Meet the Participants!

The WGA is thrilled to announce the participants for the 2023 Mentorship Program!

In January 2023, fourteen Alberta writers will begin their participation in the WGA’s annual mentorship program. 2023 marks the twelfth year for the program, which pairs emerging writers with established Alberta authors to develop the emerging writer’s literary work, and also to provide support and encouragement. This program has seen many of its participants grow and succeed as published authors.

This year’s participants are:

    • Tracy Fox will work with mentor Lee Kvern (Tracy Fox is this year’s Mary Bell Scholarship recipient)
    • Alexander Shay (Levi Hayes) will work with mentor C.J. Lavigne (Levi’s participation was supported by the Sharon L. Henderson Award for Young and Emerging Writers)
    • Falon Fayant will work with mentor Darcy Tamayose
    • Saraswoti Lamichhane will work with mentor Jenna Butler
    • Felicia Zuniga will work with mentor Kat Cameron
    • Katherine Abbass will work with mentor Micheline Maylor
    • Anna Shannon will work with mentor Theresa Shea

    The mentorship program runs for four months. A virtual celebration of this program, complete with the emerging writers reading from their work, will be held in the spring.

    Congratulations and all good wishes to all the participants!

    2023 Mentorship Participants

    Click the tabs to read about this year’ participants!

     

    Tracy Fox writes young adult dark fantasy, and explores the experience of growing up in Calgary in the 1970’s and 80’s through creative nonfiction. The two just might be related. She lives in Calgary with her husband, a ridiculous golden retriever puppy, and a complicated orange tabby.

    (Tracy Fox is this year’s Mary Bell Scholarship recipient)

    Lee Kvern is a Canadian author of short stories and novels. Her stories in 7 Ways to Sunday have garnered numerous literary awards including the CBC Literary Prize. Afterall was selected for regional Canada Reads and nominated for the Alberta Books Awards. The Matter of Sylvie was nominated for the Alberta Book Awards and the Ottawa Relit Award. She is a Lush Triumphant finalist and recent Best of the Net nominee. Her work has been produced for CBC Radio, and been published in various literary magazines across Canada and the US. She currently finished her fourth novel, Catch You on the Flipside, an international thriller.

    Alexander Shay (he/they) is a transgender writer with a goal to join other authors in breaking 2SLGBTQ+ from the confines of the “coming out” narrative as the only queer narrative.
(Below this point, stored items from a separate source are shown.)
import Mathlib
import Summits.Ventures.PercRepro2.KPrimeReduction
import Summits.Ventures.PercRepro2.KPrimeSure

/-!
# The tensor-Bernstein expansion of the `(K′)` form and the conjecture `(TB)`
(blind cell PercRepro2, mine-c g42; `conjectures/MINE-C.md` §51.0)

Each mass of the cleared form `kprimeForm` is `∑ ω, 1_A(ω) · weight p ω`, and the weight of a
configuration is the degree-`1` Bernstein basis element `∏ e, p e^{ω e} (1 − p e)^{1 − ω e}`.  A
product of three masses is therefore a triple sum over configurations, and the product of the
three weights is the degree-`3` basis element `bernBasis p s = ∏ e, p e^{s e} (1 − p e)^{3 − s e}`
at the coordinate sum `s = cfgSum ω₁ ω₂ ω₃ ∈ {0,1,2,3}^E` (`weight_mul_weight_mul_weight`).  Grouping
the six signed triple products of `kprimeForm` by `s` gives the **tensor-Bernstein expansion**

  `kprimeForm(p) = ∑ s : E → Fin 4, tbCoeff s · bernBasis p s`   (`kprimeForm_eq_sum_tb`),

with the WEIGHT-FREE coefficients `tbCoeff s = ∑_{ω₁+ω₂+ω₃ = s} tbSign ω₁ ω₂ ω₃` (a signed count of
triples of configurations).  Since every `bernBasis p s ≥ 0` on `[0,1]^E`, the conjecture

  **(TB)**: `0 ≤ tbCoeff s` for every `s`   (`TBHolds`)

implies `(K′)` for every admissible weight vector (`kprime_of_tb`).  `(TB)` is the Reimer form of
the lemma of record (the same construction turns BK into Reimer's `|𝒜 ∩ ℬ̄| ≥ |𝒜 □ ℬ|`); it holds
on every marked graph of the census of `MINE-C.md` §51.0 (all graphs on ≤ 6 vertices with ≤ 13
edges, random graphs on 7 and 8 vertices, multigraphs, coincident marks — 0 negative coefficients
in 106,197 instances).  It is not proved here.
-/

namespace Summit.Ventures.PercRepro2

namespace KPrime

variable {V : Type*} {E : Type*} [Fintype E] [DecidableEq E] [DecidableEq V]
  {R : Type*} [Field R] [LinearOrder R] [IsStrictOrderedRing R]

/-! ## The degree-3 tensor-Bernstein basis -/

section Basis

/-- The coordinate sum of three configurations, `s e = ω₁ e + ω₂ e + ω₃ e ∈ {0, 1, 2, 3}`. -/
def cfgSum (ω₁ ω₂ ω₃ : Config E) : E → Fin 4 := fun e =>
  ⟨(ω₁ e).toNat + (ω₂ e).toNat + (ω₃ e).toNat, by
    cases ω₁ e <;> cases ω₂ e <;> cases ω₃ e <;> simp⟩

omit [Fintype E] [DecidableEq E] in
/-- The value of `cfgSum`. -/
lemma cfgSum_val (ω₁ ω₂ ω₃ : Config E) (e : E) :
    ((cfgSum ω₁ ω₂ ω₃ e : Fin 4) : ℕ) = (ω₁ e).toNat + (ω₂ e).toNat + (ω₃ e).toNat := rfl

/-- The degree-`3` tensor-Bernstein basis element `∏ e, p e^{s e} (1 − p e)^{3 − s e}`. -/
def bernBasis (p : E → R) (s : E → Fin 4) : R :=
  ∏ e, p e ^ (s e : ℕ) * (1 - p e) ^ (3 - (s e : ℕ))

omit [DecidableEq E] in
/-- The basis elements are non-negative on `[0, 1]^E`. -/
lemma bernBasis_nonneg {p : E → R} (hp : IsProbVec p) (s : E → Fin 4) : 0 ≤ bernBasis p s :=
  Finset.prod_nonneg fun e _ =>
    mul_nonneg (pow_nonneg (hp.nonneg e) _) (pow_nonneg (sub_nonneg.2 (hp.le_one e)) _)

omit [DecidableEq E] [LinearOrder R] [IsStrictOrderedRing R] in
/-- **Three weights multiply to a basis element**: `weight p ω₁ · weight p ω₂ · weight p ω₃ =
bernBasis p (cfgSum ω₁ ω₂ ω₃)`. -/
lemma weight_mul_weight_mul_weight (p : E → R) (ω₁ ω₂ ω₃ : Config E) :
    weight p ω₁ * weight p ω₂ * weight p ω₃ = bernBasis p (cfgSum ω₁ ω₂ ω₃) := by
  unfold weight bernBasis
  rw [← Finset.prod_mul_distrib, ← Finset.prod_mul_distrib]
  refine Finset.prod_congr rfl fun e _ => ?_
  rw [cfgSum_val]
  cases ω₁ e <;> cases ω₂ e <;> cases ω₃ e <;>
    simp only [edgeFactor_true, edgeFactor_false, Bool.toNat_true, Bool.toNat_false, Nat.reduceAdd,
      Nat.reduceSub, Nat.add_zero, Nat.zero_add, Nat.sub_zero, Nat.sub_self, pow_zero, pow_one,
      mul_one, one_mul] <;> ring

end Basis

/-! ## Triple expectations -/

section Triple

/-- The indicator of an event as a function to `R`. -/
noncomputable def ind (A : Set (Config E)) (ω : Config E) : R :=
  by classical exact if ω ∈ A then 1 else 0

omit [LinearOrder R] [IsStrictOrderedRing R] in
/-- A mass is the sum of the indicator times the weight. -/
lemma prob_eq_sum_ind (p : E → R) (A : Set (Config E)) :
    prob p A = ∑ ω, ind A ω * weight p ω := by
  classical
  unfold prob ind
  refine Finset.sum_congr rfl fun ω _ => ?_
  simp only [Set.indicator_apply]
  split_ifs <;> simp

/-- The triple expectation: `∑ ω₁ ω₂ ω₃, f ω₁ ω₂ ω₃ · weight p ω₁ · weight p ω₂ · weight p ω₃`. -/
noncomputable def expect3 (p : E → R) (f : Config E → Config E → Config E → R) : R :=
  ∑ ω₁, ∑ ω₂, ∑ ω₃, f ω₁ ω₂ ω₃ * (weight p ω₁ * weight p ω₂ * weight p ω₃)

omit [LinearOrder R] [IsStrictOrderedRing R] in
/-- A product of three masses is the triple expectation of the product of indicators. -/
lemma prob_mul_prob_mul_prob (p : E → R) (A B C : Set (Config E)) :
    prob p A * prob p B * prob p C =
      expect3 p fun ω₁ ω₂ ω₃ => ind A ω₁ * ind B ω₂ * ind C ω₃ := by
  unfold expect3
  rw [prob_eq_sum_ind, prob_eq_sum_ind, prob_eq_sum_ind, Finset.sum_mul_sum, Finset.sum_mul_sum]
  simp only [Finset.sum_mul]
  refine Finset.sum_congr rfl fun ω₁ _ => ?_
  rw [Finset.sum_comm]
  refine Finset.sum_congr rfl fun ω₂ _ => Finset.sum_congr rfl fun ω₃ _ => ?_
  ring

omit [LinearOrder R] [IsStrictOrderedRing R] in
/-- Linearity of the triple expectation. -/
lemma expect3_add (p : E → R) (f g : Config E → Config E → Config E → R) :
    expect3 p (fun ω₁ ω₂ ω₃ => f ω₁ ω₂ ω₃ + g ω₁ ω₂ ω₃) = expect3 p f + expect3 p g := by
  unfold expect3
  simp only [add_mul, Finset.sum_add_distrib]

omit [LinearOrder R] [IsStrictOrderedRing R] in
/-- Linearity of the triple expectation. -/
lemma expect3_sub (p : E → R) (f g : Config E → Config E → Config E → R) :
    expect3 p (fun ω₁ ω₂ ω₃ => f ω₁ ω₂ ω₃ - g ω₁ ω₂ ω₃) = expect3 p f - expect3 p g := by
  unfold expect3
  simp only [sub_mul, Finset.sum_sub_distrib]

omit [LinearOrder R] [IsStrictOrderedRing R] in
/-- **Grouping by the coordinate sum**: a triple expectation is a sum over `s ∈ {0,1,2,3}^E` of
the fibre sums times the basis elements. -/
lemma expect3_eq_sum_fiber (p : E → R) (f : Config E → Config E → Config E → R) :
    expect3 p f = ∑ s : E → Fin 4,
      (∑ t ∈ (Finset.univ : Finset (Config E × Config E × Config E)).filter
        (fun t => cfgSum t.1 t.2.1 t.2.2 = s), f t.1 t.2.1 t.2.2) * bernBasis p s := by
  symm
  calc ∑ s : E → Fin 4, (∑ t ∈ (Finset.univ : Finset (Config E × Config E × Config E)).filter
          (fun t => cfgSum t.1 t.2.1 t.2.2 = s), f t.1 t.2.1 t.2.2) * bernBasis p s
      = ∑ s : E → Fin 4, ∑ t ∈ (Finset.univ : Finset (Config E × Config E × Config E)).filter
          (fun t => cfgSum t.1 t.2.1 t.2.2 = s),
            f t.1 t.2.1 t.2.2 * bernBasis p (cfgSum t.1 t.2.1 t.2.2) := by
        refine Finset.sum_congr rfl fun s _ => ?_
        rw [Finset.sum_mul]
        refine Finset.sum_congr rfl fun t ht => ?_
        rw [(Finset.mem_filter.1 ht).2]
    _ = ∑ t : Config E × Config E × Config E,
          f t.1 t.2.1 t.2.2 * bernBasis p (cfgSum t.1 t.2.1 t.2.2) :=
        Finset.sum_fiberwise _ _ _
    _ = expect3 p f := by
        unfold expect3
        rw [Fintype.sum_prod_type]
        refine Finset.sum_congr rfl fun ω₁ _ => ?_
        rw [Fintype.sum_prod_type]
        refine Finset.sum_congr rfl fun ω₂ _ => Finset.sum_congr rfl fun ω₃ _ => ?_
        rw [weight_mul_weight_mul_weight]

end Triple

/-! ## The expansion of `kprimeForm` -/

section Expansion

variable (ends : E → Sym2 V) (a₁ a₂ b v y : V)

/-- The signed indicator of the six triple products of `kprimeForm` at a triple of
configurations: `+[U∩X∩Ω][N][Y∩S] − [X∩N][U∩Ω][Y∩S] + [S][(0,1)ᵉ][N] − [S][X∩N][(0,1)]
− [S][U∩Y∩X∩Ω][N] + [S][X∩N][U∩Y∩Ω]`. -/
noncomputable def tbSign (ω₁ ω₂ ω₃ : Config E) : R :=
  ind (connEvent ends a₁ v ∩ connEvent ends a₁ b ∩ Ω ends a₁ a₂) ω₁ * ind (N ends a₁ a₂ v) ω₂ *
      ind (connEvent ends a₂ y ∩ S ends a₁ a₂ v) ω₃ -
    ind (connEvent ends a₁ b ∩ N ends a₁ a₂ v) ω₁ * ind (connEvent ends a₁ v ∩ Ω ends a₁ a₂) ω₂ *
      ind (connEvent ends a₂ y ∩ S ends a₁ a₂ v) ω₃ +
    ind (S ends a₁ a₂ v) ω₁ * ind (cls01e ends a₁ a₂ b v y) ω₂ * ind (N ends a₁ a₂ v) ω₃ -
    ind (S ends a₁ a₂ v) ω₁ * ind (connEvent ends a₁ b ∩ N ends a₁ a₂ v) ω₂ *
      ind (cls01 ends a₁ a₂ v y) ω₃ -
    ind (S ends a₁ a₂ v) ω₁ *
      ind (connEvent ends a₁ v ∩ connEvent ends a₂ y ∩ connEvent ends a₁ b ∩ Ω ends a₁ a₂) ω₂ *
      ind (N ends a₁ a₂ v) ω₃ +
    ind (S ends a₁ a₂ v) ω₁ * ind (connEvent ends a₁ b ∩ N ends a₁ a₂ v) ω₂ *
      ind (connEvent ends a₁ v ∩ connEvent ends a₂ y ∩ Ω ends a₁ a₂) ω₃

/-- **The tensor-Bernstein coefficient** `c_s`: the signed count of the triples of configurations
with coordinate sum `s` (weight-free: it depends on the graph and the marks only). -/
noncomputable def tbCoeff (s : E → Fin 4) : R :=
  ∑ t ∈ (Finset.univ : Finset (Config E × Config E × Config E)).filter
    (fun t => cfgSum t.1 t.2.1 t.2.2 = s), tbSign ends a₁ a₂ b v y t.1 t.2.1 t.2.2

omit [LinearOrder R] [IsStrictOrderedRing R] in
/-- The cleared form is the triple expectation of `tbSign`. -/
lemma kprimeForm_eq_expect3 (p : E → R) :
    kprimeForm ends a₁ a₂ b v y p (prob p (connEvent ends a₁ b ∩ N ends a₁ a₂ v))
        (prob p (N ends a₁ a₂ v)) =
      expect3 p (tbSign ends a₁ a₂ b v y) := by
  have h : kprimeForm ends a₁ a₂ b v y p (prob p (connEvent ends a₁ b ∩ N ends a₁ a₂ v))
      (prob p (N ends a₁ a₂ v)) =
      prob p (connEvent ends a₁ v ∩ connEvent ends a₁ b ∩ Ω ends a₁ a₂) * prob p (N ends a₁ a₂ v) *
          prob p (connEvent ends a₂ y ∩ S ends a₁ a₂ v) -
        prob p (connEvent ends a₁ b ∩ N ends a₁ a₂ v) * prob p (connEvent ends a₁ v ∩ Ω ends a₁ a₂) *
          prob p (connEvent ends a₂ y ∩ S ends a₁ a₂ v) +
        prob p (S ends a₁ a₂ v) * prob p (cls01e ends a₁ a₂ b v y) * prob p (N ends a₁ a₂ v) -
        prob p (S ends a₁ a₂ v) * prob p (connEvent ends a₁ b ∩ N ends a₁ a₂ v) *
          prob p (cls01 ends a₁ a₂ v y) -
        prob p (S ends a₁ a₂ v) *
          prob p (connEvent ends a₁ v ∩ connEvent ends a₂ y ∩ connEvent ends a₁ b ∩ Ω ends a₁ a₂) *
          prob p (N ends a₁ a₂ v) +
        prob p (S ends a₁ a₂ v) * prob p (connEvent ends a₁ b ∩ N ends a₁ a₂ v) *
          prob p (connEvent ends a₁ v ∩ connEvent ends a₂ y ∩ Ω ends a₁ a₂) := by
    unfold kprimeForm; ring
  rw [h]
  simp only [prob_mul_prob_mul_prob]
  unfold tbSign
  simp only [expect3_add, expect3_sub]

omit [LinearOrder R] [IsStrictOrderedRing R] in
/-- **The tensor-Bernstein expansion of the `(K′)` form.** -/
theorem kprimeForm_eq_sum_tb (p : E → R) :
    kprimeForm ends a₁ a₂ b v y p (prob p (connEvent ends a₁ b ∩ N ends a₁ a₂ v))
        (prob p (N ends a₁ a₂ v)) =
      ∑ s : E → Fin 4, tbCoeff ends a₁ a₂ b v y s * bernBasis p s := by
  rw [kprimeForm_eq_expect3, expect3_eq_sum_fiber]
  rfl

/-- **The conjecture (TB)**: every tensor-Bernstein coefficient of the `(K′)` form is
non-negative (`MINE-C.md` §51.0). -/
def TBHolds : Prop := ∀ s : E → Fin 4, 0 ≤ tbCoeff (R := R) ends a₁ a₂ b v y s

/-- **(TB) implies (K′)** for every admissible weight vector. -/
theorem kprime_of_tb (h : TBHolds (R := R) ends a₁ a₂ b v y) (p : E → R) (hp : IsProbVec p) :
    KPrimeHolds ends a₁ a₂ b v y p := by
  unfold KPrimeHolds
  rw [kprimeForm_eq_sum_tb]
  exact Finset.sum_nonneg fun s _ => mul_nonneg (h s) (bernBasis_nonneg hp s)

end Expansion

end KPrime

end Summit.Ventures.PercRepro2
He also explores darker themes and characters from an empathetic standpoint; there are no ‘villains’ in his stories, only antagonists. His publications include stories and poetry in the Bolo Tie Collective, Lida Literary, and Capital City Press, and he won the 2021 Dr. MacEwan Literary Arts Scholarship. Alex also heads YEGWrites Press, which released its inaugural anthology in October 2021. When not procrastinating on writing projects by reading (read: “researching”), he spends his time trying to appease his mischievous cat, Hermione. 
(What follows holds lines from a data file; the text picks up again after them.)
import Summits.BirchSwinnertonDyer.BirchSwinnertonDyer.Theorems.Rank2ObservatoryCubicFieldR17581
import Summits.BirchSwinnertonDyer.BirchSwinnertonDyer.Theorems.Rank2Observatory2DescLinGens
import HarnessLib

/-!
# BirchSwinnertonDyer — rank ≥ 2 observatory: prime elements of the cubic field of `-3 + 20 * X - 12 * X ^ 2 + X ^ 3` (generator addendum `R17581 R3a`)

HONEST FRAMING: per-curve certified theorems and census instruments; no claim on BSD in rank ≥ 2.

Per-FIELD addendum of the KERNEL-2DESC instrument (design `b2b-bsdr2-cert-3/KERNEL-2DESC.md` §9d; rank-3 port
`b2b-bsdr2-cert-2/kernel-2desc3/README.md`) for the cubic
field `K = ℚ(α)`, `α` a root of `-3 + 20 * X - 12 * X ^ 2 + X ^ 3` (`Δ = 17581`, `𝓞_K` a PID; file `Rank2ObservatoryCubicFieldR17581`):
for 2 elements `e = c₀ + c₁α + c₂α² = lin aeval_α c₀ c₁ c₂` it certifies the norm (`MonicCubic.normForm`,
`norm_lin_eq`) and primality (norm `±p`, or norm `±p^f` with the residue certificate of `lin_prime_of_pow`);
(totally real field: the signs at the three real places are certified inline per curve). These elements generate the primes
dividing `F′(θ)` for the RANK-3 census curves with this `2`-division field, `N < 5·10⁵` (data: kit job `j131165` + second
implementation `scripts/identities_r3r.py`); the per-curve files `Rank2Observatory<label>TwoDescRankThree.lean`
reference them by name (`e_<c₀>_<c₁>_<c₂>_norm|prime`, `m` = minus). Generated by
`scripts/gen_addendum_r3.py` (cert-3 `gen_addendum4.py` v4, rank-3 port). Sorry-free; axioms `propext`, `Classical.choice`, `Quot.sound`.
[cite: Marcus2018, Ch. 3, Thm. 22] [cite: Cassels1991LecturesEllipticCurves, §15]
-/

-- single-conjunct summit: `Summit.BirchSwinnertonDyer.BirchSwinnertonDyer.…` repeats the name by design
set_option linter.dupNamespace false

noncomputable section

open scoped NumberField

open Literature.NumberTheory.NumberFields Polynomial NumberField

namespace Summit.BirchSwinnertonDyer.BirchSwinnertonDyer.Rank2Observatory.TwoDescCubic.FieldR17581

/-- `N(2 - α) = -3` (a prime above `3`, residue degree `1`; first met at `210972d1`). [folklore] -/
theorem e_2_m1_0_norm : Algebra.norm ℚ ((lin aeval_α 2 (-1) 0 : 𝓞 (CubicField (-12) 20 (-3))) : (CubicField (-12) 20 (-3))) = ((-3 : ℤ) : ℚ) :=
  norm_lin_eq irreducible aeval_α finrank_eq 2 (-1) 0 (by norm_num [MonicCubic.normForm])

/-- `2 - α` is prime (norm `±3`). [cite: Marcus2018, Ch. 3, Thm. 22] -/
theorem e_2_m1_0_prime : Prime (lin aeval_α 2 (-1) 0 : 𝓞 (CubicField (-12) 20 (-3))) :=
  lin_prime_of_prime irreducible aeval_α finrank_eq 2 (-1) 0 (n := -3)
    (by norm_num [MonicCubic.normForm]) (by norm_num)

/-- `N(10 - α) = -3` (a prime above `3`, residue degree `1`; first met at `210972d1`). [folklore] -/
theorem e_10_m1_0_norm : Algebra.norm ℚ ((lin aeval_α 10 (-1) 0 : 𝓞 (CubicField (-12) 20 (-3))) : (CubicField (-12) 20 (-3))) = ((-3 : ℤ) : ℚ) :=
  norm_lin_eq irreducible aeval_α finrank_eq 10 (-1) 0 (by norm_num [MonicCubic.normForm])

/-- `10 - α` is prime (norm `±3`). [cite: Marcus2018, Ch. 3, Thm. 22] -/
theorem e_10_m1_0_prime : Prime (lin aeval_α 10 (-1) 0 : 𝓞 (CubicField (-12) 20 (-3))) :=
  lin_prime_of_prime irreducible aeval_α finrank_eq 10 (-1) 0 (n := -3)
    (by norm_num [MonicCubic.normForm]) (by norm_num)

end Summit.BirchSwinnertonDyer.BirchSwinnertonDyer.Rank2Observatory.TwoDescCubic.FieldR17581

end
    Alexander’s participation was supported by the Sharon L. Henderson Award for Young and Emerging Writers)

    C. J. Lavigne is a speculative fiction writer in Red Deer. Her urban fantasy novel In Veritas (NeWest Press, 2020) was a Crawford Award finalist and the BPAA Speculative Fiction Book of the Year; her short story “Cenotaph” (Augur Magazine, 2021) was a finalist in the Alberta Literary Awards. Her short fiction has additionally been published in OnSpecFusion FragmentDaily Science FictionPodCastle, and other venues. She has more than 10 years’ experience as a professional editor and 15 years as a communications scholar with a variety of nonfiction publications. She holds a bachelor’s degree in journalism, a master’s in English, and a Ph.D. in communications studies.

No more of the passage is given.